import Mathlib
import Summits.ValiantsHypothesis.ValiantsHypothesis.Theorems.TwoProducts.Negative.RankTwoEscapes
import Summits.ValiantsHypothesis.ValiantsHypothesis.Theorems.TwoProducts.Negative.CommonPadding
import Summits.ValiantsHypothesis.ValiantsHypothesis.Theorems.TwoProducts.Negative.RankTwoPaddingClassCover
import HarnessLib

/-!
# NEGATIVE lane (val-neg-1 g5): block-merge kit for the COMMON DEEP PADDING

Helper file for crux `stmt-ValiantsHypothesis-5906` (filed `--supports`; closes NO item, proves NO summit statement, does NOT prove
`TwoProducts`, `PlanarCellBound` or VP ≠ VNP; 0 `def`s).  Elementary facts about the tokens `tuples`, `blockSet`, `mergeA`, `BlockSmall`
(`PlanarCell`) and `msetT`, `PermType` (`PermutationType`) used by `Negative/RankTwoPaddingBlockMerge.lean`:
permutation type is invariant under reindexing (`permType_comp_perm`, `permType_mergeA_comm`) and non-permutation-type lifts along a
positionwise inclusion with zero padding (`not_permType_lift`); block sums of padded tuples (`blockSum_append`, `blockSet_subset_padding`,
`mergeA_subset_padding`); old block sums are shallow (`deg_blockSet_le`); a gadget position outside the block keeps a planted pair alive
(`not_permType_mergeA_of_gadget_outside`); singleton blocks are lattice-small (`blockSmall_singleton`, `mergeA_singleton_subset`).  [folklore]
-/

namespace Summit.ValiantsHypothesis.Theorems.TwoProducts.Negative.RankTwoPaddingMergeKit


open Finset MvPolynomial
open Summit.ValiantsHypothesis.ValiantsHypothesis.Theorems.NewtonUnitEquations.TwoProducts.FormalLogLinearisation
open Summit.ValiantsHypothesis.ValiantsHypothesis.Theorems.NewtonUnitEquations.TwoProducts.PlanarCell
open Summit.ValiantsHypothesis.ValiantsHypothesis.Theorems.NewtonUnitEquations.TwoProducts.PermutationType
  (msetT PermType RankOneCoincidences)
open Summit.ValiantsHypothesis.Theorems.TwoProducts.Negative.CommonPadding
open Summit.ValiantsHypothesis.Theorems.TwoProducts.Negative.RankTwoPaddingClassCover (append_zero_mem_tuples sum_append_zero)

variable {m k : ℕ}

/-! ### Permutation type: reindexing and zero padding -/

/-- `msetT` of an appended tuple. [folklore] -/
theorem msetT_append (x : Fin m → Expo) (z : Fin k → Expo) : msetT (Fin.append x z) = msetT x + msetT z := by
  unfold msetT
  rw [Fin.sum_univ_add]
  simp only [Fin.append_left, Fin.append_right]

/-- `msetT 0 = 0`. [folklore] -/
theorem msetT_zero_fun : msetT (0 : Fin k → Expo) = 0 := by
  simp [msetT]

/-- Permutation type is stable under reindexing the positions by a permutation. [folklore] -/
theorem permType_comp_perm {M : Fin m → Finset Expo} (h : PermType M) (σ : Equiv.Perm (Fin m)) : PermType (M ∘ σ) := by
  intro a ha b hb hs
  have lift : ∀ c : Fin m → Expo, c ∈ tuples (M ∘ σ) → c ∘ σ.symm ∈ tuples M := by
    intro c hc
    rw [tuples, Fintype.mem_piFinset] at hc ⊢
    intro j
    simpa using hc (σ.symm j)
  have hsum : ∀ c : Fin m → Expo, ∑ j, (c ∘ σ.symm) j = ∑ j, c j := fun c => Equiv.sum_comp σ.symm c
  have hms : ∀ c : Fin m → Expo, msetT (c ∘ σ.symm) = msetT c := fun c =>
    Equiv.sum_comp σ.symm (fun i => if c i = 0 then (0 : Expo →₀ ℕ) else Finsupp.single (c i) 1)
  have := h _ (lift a ha) _ (lift b hb) (by rw [hsum, hsum, hs])
  rwa [hms, hms] at this

/-- Moving the block position inside `J` is a transposition of positions. [folklore] -/
theorem mergeA_comm_eq (A : Fin m → Finset Expo) (J : Finset (Fin m)) {j₀ j₁ : Fin m} (hj₀ : j₀ ∈ J) (hj₁ : j₁ ∈ J) :
    mergeA A J j₁ = mergeA A J j₀ ∘ Equiv.swap j₀ j₁ := by
  classical
  funext j
  simp only [Function.comp_apply, mergeA]
  by_cases h1 : j = j₁
  · subst h1; simp
  by_cases h0 : j = j₀
  · subst h0
    rw [Equiv.swap_apply_left]
    simp [h1, hj₀, hj₁, Ne.symm h1]
  · rw [Equiv.swap_apply_of_ne_of_ne h0 h1]
    simp [h0, h1]

/-- Permutation type of a block merge does not depend on which position of the block carries the block. [folklore] -/
theorem permType_mergeA_comm (A : Fin m → Finset Expo) (J : Finset (Fin m)) {j₀ j₁ : Fin m} (hj₀ : j₀ ∈ J) (hj₁ : j₁ ∈ J)
    (h : PermType (mergeA A J j₀)) : PermType (mergeA A J j₁) := by
  rw [mergeA_comm_eq A J hj₀ hj₁]; exact permType_comp_perm h _

/-- Zero padding of a letter tuple along a positionwise inclusion. [folklore] -/
theorem append_zero_mem_tuples_of_subset {B : Fin m → Finset Expo} {B' : Fin (m + 4) → Finset Expo}
    (hB : ∀ j, B j ⊆ B' (Fin.castAdd 4 j)) {x : Fin m → Expo} (hx : x ∈ tuples B) :
    Fin.append x (0 : Fin 4 → Expo) ∈ tuples B' := by
  rw [tuples, Fintype.mem_piFinset] at hx ⊢
  intro j
  refine Fin.addCases (fun j => ?_) (fun i => ?_) j
  · simp only [Fin.append_left]; exact Finset.insert_subset_insert _ (hB j) (hx j)
  · simp only [Fin.append_right, Pi.zero_apply, Finset.mem_insert, true_or]

/-- **Non-permutation type lifts along zero padding.** [folklore] -/
theorem not_permType_lift {B : Fin m → Finset Expo} {B' : Fin (m + 4) → Finset Expo}
    (hB : ∀ j, B j ⊆ B' (Fin.castAdd 4 j)) (h : ¬ PermType B) : ¬ PermType B' := by
  intro h'
  apply h
  intro x hx y hy hs
  have := h' _ (append_zero_mem_tuples_of_subset hB hx) _ (append_zero_mem_tuples_of_subset hB hy)
    (by rw [sum_append_zero, sum_append_zero, hs])
  rwa [msetT_append, msetT_append, msetT_zero_fun, add_zero, add_zero] at this

/-! ### Block sums of padded tuples -/

/-- Block sum of a padded tuple over a block `J'`: old part over `{j | castAdd j ∈ J'}` plus gadget part. [folklore] -/
theorem blockSum_append (a : Fin m → Expo) (g : Fin 4 → Expo) (J' : Finset (Fin (m + 4))) :
    ∑ j ∈ J', Fin.append a g j =
      ∑ j ∈ Finset.univ.filter (fun j : Fin m => Fin.castAdd 4 j ∈ J'), a j +
        ∑ i ∈ Finset.univ.filter (fun i : Fin 4 => Fin.natAdd m i ∈ J'), g i := by
  classical
  have h1 : ∑ j ∈ J', Fin.append a g j = ∑ j, if j ∈ J' then Fin.append a g j else 0 := by
    rw [← Finset.sum_filter]; simp
  rw [h1, Fin.sum_univ_add, Finset.sum_filter, Finset.sum_filter]
  simp only [Fin.append_left, Fin.append_right]

/-- The old block set embeds in the padded block set (gadget coordinates `0`). [folklore] -/
theorem blockSet_subset_padding (u v : Fin m → MvPolynomial (Fin 2) ℂ) (w : Fin 4 → MvPolynomial (Fin 2) ℂ)
    (J' : Finset (Fin (m + 4))) :
    blockSet (fun j => (u j).support ∪ (v j).support) (Finset.univ.filter fun j : Fin m => Fin.castAdd 4 j ∈ J') ⊆
      blockSet (fun j => (Fin.append u w j).support ∪ (Fin.append v w j).support) J' := by
  classical
  intro β hβ
  rw [blockSet, Finset.mem_image] at hβ ⊢
  obtain ⟨a, ha, rfl⟩ := hβ
  refine ⟨Fin.append a 0, append_zero_mem_tuples u v w ha, ?_⟩
  rw [blockSum_append]; simp

/-- The merged OLD family embeds positionwise in the merged PADDED family (block carried by the same old position). [folklore] -/
theorem mergeA_subset_padding (u v : Fin m → MvPolynomial (Fin 2) ℂ) (w : Fin 4 → MvPolynomial (Fin 2) ℂ)
    (J' : Finset (Fin (m + 4))) (j₁ : Fin m) (j : Fin m) :
    mergeA (fun j => (u j).support ∪ (v j).support) (Finset.univ.filter fun j : Fin m => Fin.castAdd 4 j ∈ J') j₁ j ⊆
      mergeA (fun j => (Fin.append u w j).support ∪ (Fin.append v w j).support) J' (Fin.castAdd 4 j₁) (Fin.castAdd 4 j) := by
  classical
  have hinj : ∀ {a b : Fin m}, (Fin.castAdd 4 a : Fin (m + 4)) = Fin.castAdd 4 b ↔ a = b := fun {a b} =>
    ⟨fun h => Fin.castAdd_injective _ _ h, fun h => h ▸ rfl⟩
  simp only [mergeA, hinj, Finset.mem_filter, Finset.mem_univ, true_and]
  by_cases h1 : j = j₁
  · simp only [h1, if_true]
    exact Finset.erase_subset_erase _ (blockSet_subset_padding u v w J')
  · simp only [h1, if_false]
    by_cases h2 : (Fin.castAdd 4 j : Fin (m + 4)) ∈ J'
    · simp [h2]
    · simp [h2, Fin.append_left]

/-! ### Degrees: old block sums are shallow, gadget letters are deep -/

/-- A tail letter is coordinatewise below the tail sum. [folklore] -/
theorem le_tailSum {u v : Fin m → MvPolynomial (Fin 2) ℂ} {e : Expo} (he : e ∈ tailSupport u v) :
    e ≤ ∑ f ∈ tailSupport u v, f :=
  Finset.single_le_sum (f := fun f => f) (fun _ _ => zero_le) he

/-- Old block sums have degree `≤ m · deg s`. [folklore] -/
theorem deg_blockSet_le (u v : Fin m → MvPolynomial (Fin 2) ℂ) (J : Finset (Fin m)) {β : Expo}
    (hβ : β ∈ blockSet (fun j => (u j).support ∪ (v j).support) J) :
    β 0 + β 1 ≤ m * ((∑ f ∈ tailSupport u v, f) 0 + (∑ f ∈ tailSupport u v, f) 1) := by
  classical
  rw [blockSet, Finset.mem_image] at hβ
  obtain ⟨a, ha, rfl⟩ := hβ
  rw [tuples, Fintype.mem_piFinset] at ha
  have hle : ∀ j, a j 0 + a j 1 ≤ (∑ f ∈ tailSupport u v, f) 0 + (∑ f ∈ tailSupport u v, f) 1 := by
    intro j
    rcases Finset.mem_insert.1 (ha j) with h | h
    · rw [h]; simp
    · have hT : a j ∈ tailSupport u v := by
        unfold tailSupport
        rcases Finset.mem_union.1 h with h | h
        · exact Finset.mem_union_left _ (Finset.mem_biUnion.2 ⟨j, Finset.mem_univ _, h⟩)
        · exact Finset.mem_union_right _ (Finset.mem_biUnion.2 ⟨j, Finset.mem_univ _, h⟩)
      have := le_tailSum hT
      exact add_le_add (this 0) (this 1)
  calc (∑ j ∈ J, a j) 0 + (∑ j ∈ J, a j) 1 = ∑ j ∈ J, (a j 0 + a j 1) := by
        rw [Finsupp.finsetSum_apply, Finsupp.finsetSum_apply, ← Finset.sum_add_distrib]
    _ ≤ ∑ j ∈ J, ((∑ f ∈ tailSupport u v, f) 0 + (∑ f ∈ tailSupport u v, f) 1) := Finset.sum_le_sum fun j _ => hle j
    _ = J.card * _ := by rw [Finset.sum_const, smul_eq_mul]
    _ ≤ m * _ := Nat.mul_le_mul_right _ (by simpa using Finset.card_le_univ J)

/-! ### Evaluating `mergeA`; single-position tuples -/

/-- The block position of `mergeA` carries the non-zero block sums. [folklore] -/
theorem mergeA_apply_self (M : Fin k → Finset Expo) (J : Finset (Fin k)) (j₀ : Fin k) :
    mergeA M J j₀ j₀ = (blockSet M J).erase 0 := by
  simp [mergeA]

/-- Off the block, `mergeA` is the original family. [folklore] -/
theorem mergeA_apply_of_not_mem (M : Fin k → Finset Expo) (J : Finset (Fin k)) {j₀ j : Fin k} (hj₀ : j₀ ∈ J) (hj : j ∉ J) :
    mergeA M J j₀ j = M j := by
  have : j ≠ j₀ := fun h => hj (h ▸ hj₀)
  simp [mergeA, this, hj]

/-- A tuple supported on one position. [folklore] -/
theorem single_mem_tuples {M : Fin k → Finset Expo} {q : Fin k} {x : Expo} (hx : x ∈ insert 0 (M q)) :
    (Pi.single q x : Fin k → Expo) ∈ tuples M := by
  classical
  rw [tuples, Fintype.mem_piFinset]
  intro j
  by_cases h : j = q
  · subst h; simpa using hx
  · simp [h]

/-- A letter at a block position is a block sum. [folklore] -/
theorem mem_blockSet_of_mem {M : Fin k → Finset Expo} {J : Finset (Fin k)} {q : Fin k} (hq : q ∈ J) {x : Expo} (hx : x ∈ M q) :
    x ∈ blockSet M J := by
  classical
  rw [blockSet, Finset.mem_image]
  refine ⟨Pi.single q x, single_mem_tuples (Finset.mem_insert_of_mem hx), ?_⟩
  rw [Finset.sum_pi_single', if_pos hq]

/-- **A gadget position outside the block keeps a planted pair alive in the merged family.**  Positions `p ∉ J` and `q ≠ p` both
carrying the letters `n s, 2n s` (`s ≠ 0`, `n ≠ 0`): the merged family is not of permutation type. [folklore] -/
theorem not_permType_mergeA_of_gadget_outside (M : Fin k → Finset Expo) (J : Finset (Fin k)) {j₀ p q : Fin k} (hj₀ : j₀ ∈ J)
    (hp : p ∉ J) (hqp : q ≠ p) {s : Expo} (hs : s ≠ 0) {n : ℕ} (hn : n ≠ 0) (hp1 : n • s ∈ M p)
    (hq1 : n • s ∈ M q) (hq2 : (2 * n) • s ∈ M q) : ¬ PermType (mergeA M J j₀) := by
  classical
  have hMp : mergeA M J j₀ p = M p := mergeA_apply_of_not_mem M J hj₀ hp
  by_cases hq : q ∈ J
  · have hj₀p : j₀ ≠ p := fun h => hp (h ▸ hj₀)
    have hB1 : n • s ∈ mergeA M J j₀ j₀ := by
      rw [mergeA_apply_self]
      exact Finset.mem_erase.2 ⟨nsmul_ne_zero' hs hn, mem_blockSet_of_mem hq hq1⟩
    have hB2 : (2 * n) • s ∈ mergeA M J j₀ j₀ := by
      rw [mergeA_apply_self]
      exact Finset.mem_erase.2 ⟨nsmul_ne_zero' hs (by omega), mem_blockSet_of_mem hq hq2⟩
    obtain ⟨ha, hb, hsum, -, -, hne⟩ := planted_pair (A := mergeA M J j₀) hj₀p hs hn hB1 hB2 (by rw [hMp]; exact hp1)
    exact fun hP => hne (hP _ ha _ hb hsum)
  · have hMq : mergeA M J j₀ q = M q := mergeA_apply_of_not_mem M J hj₀ hq
    obtain ⟨ha, hb, hsum, -, -, hne⟩ := planted_pair (A := mergeA M J j₀) hqp hs hn (by rw [hMq]; exact hq1)
      (by rw [hMq]; exact hq2) (by rw [hMp]; exact hp1)
    exact fun hP => hne (hP _ ha _ hb hsum)

/-! ### Singleton blocks are lattice-small -/

/-- A singleton block of a `t`-sparse instance is lattice-small at the threshold `2^m (t+2)^4`. [folklore] -/
theorem blockSmall_singleton {t : ℕ} (u v : Fin m → MvPolynomial (Fin 2) ℂ) (hu : ∀ j, coeff 0 (u j) = 0 ∧ (u j).support.card ≤ t)
    (hv : ∀ j, coeff 0 (v j) = 0 ∧ (v j).support.card ≤ t) (j : Fin m) :
    BlockSmall (fun j => (u j).support ∪ (v j).support) {j} (2 ^ m * (t + 2) ^ 4) := by
  classical
  refine ⟨insert 0 ((u j).support ∪ (v j).support), ?_, fun a ha => ?_⟩
  · have h1 : (insert 0 ((u j).support ∪ (v j).support)).card ≤ 2 * t + 1 := by
      calc _ ≤ ((u j).support ∪ (v j).support).card + 1 := Finset.card_insert_le _ _
        _ ≤ (u j).support.card + (v j).support.card + 1 := Nat.add_le_add_right (Finset.card_union_le _ _) _
        _ ≤ 2 * t + 1 := by have := (hu j).2; have := (hv j).2; omega
    have h2 : 2 * t + 1 ≤ (t + 2) ^ 4 := by
      calc 2 * t + 1 ≤ (t + 2) ^ 2 := by nlinarith
        _ ≤ (t + 2) ^ 4 := Nat.pow_le_pow_right (by omega) (by omega)
    have h3 : (t + 2) ^ 4 ≤ 2 ^ m * (t + 2) ^ 4 := Nat.le_mul_of_pos_left _ (Nat.two_pow_pos m)
    omega
  · rw [tuples, Fintype.mem_piFinset] at ha
    simpa using ha j

/-- The merged family of a singleton block sits positionwise inside the original family (`0` is not a letter). [folklore] -/
theorem mergeA_singleton_subset (u v : Fin m → MvPolynomial (Fin 2) ℂ) (j i : Fin m) :
    mergeA (fun j => (u j).support ∪ (v j).support) {j} j i ⊆ (u i).support ∪ (v i).support := by
  classical
  by_cases h : i = j
  · subst h
    rw [mergeA_apply_self]
    intro β hβ
    rw [Finset.mem_erase, blockSet, Finset.mem_image] at hβ
    obtain ⟨hβ0, a, ha, rfl⟩ := hβ
    rw [tuples, Fintype.mem_piFinset] at ha
    have := ha i
    rw [Finset.sum_singleton] at hβ0 ⊢
    exact (Finset.mem_insert.1 this).resolve_left hβ0
  · rw [mergeA_apply_of_not_mem _ _ (Finset.mem_singleton_self j) (by simpa using h)]

end Summit.ValiantsHypothesis.Theorems.TwoProducts.Negative.RankTwoPaddingMergeKit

● ● ●

▶ **Goal of the exercise**: Beginning with the line that has "padding.** [folklore] -/" and ending with the line that has "intro x hx y hy hs", set down the lines above exactly and include no others.

▶ **Result for this task**:
/-- **Non-permutation type lifts along zero padding.** [folklore] -/
theorem not_permType_lift {B : Fin m → Finset Expo} {B' : Fin (m + 4) → Finset Expo}
    (hB : ∀ j, B j ⊆ B' (Fin.castAdd 4 j)) (h : ¬ PermType B) : ¬ PermType B' := by
  intro h'
  apply h
  intro x hx y hy hs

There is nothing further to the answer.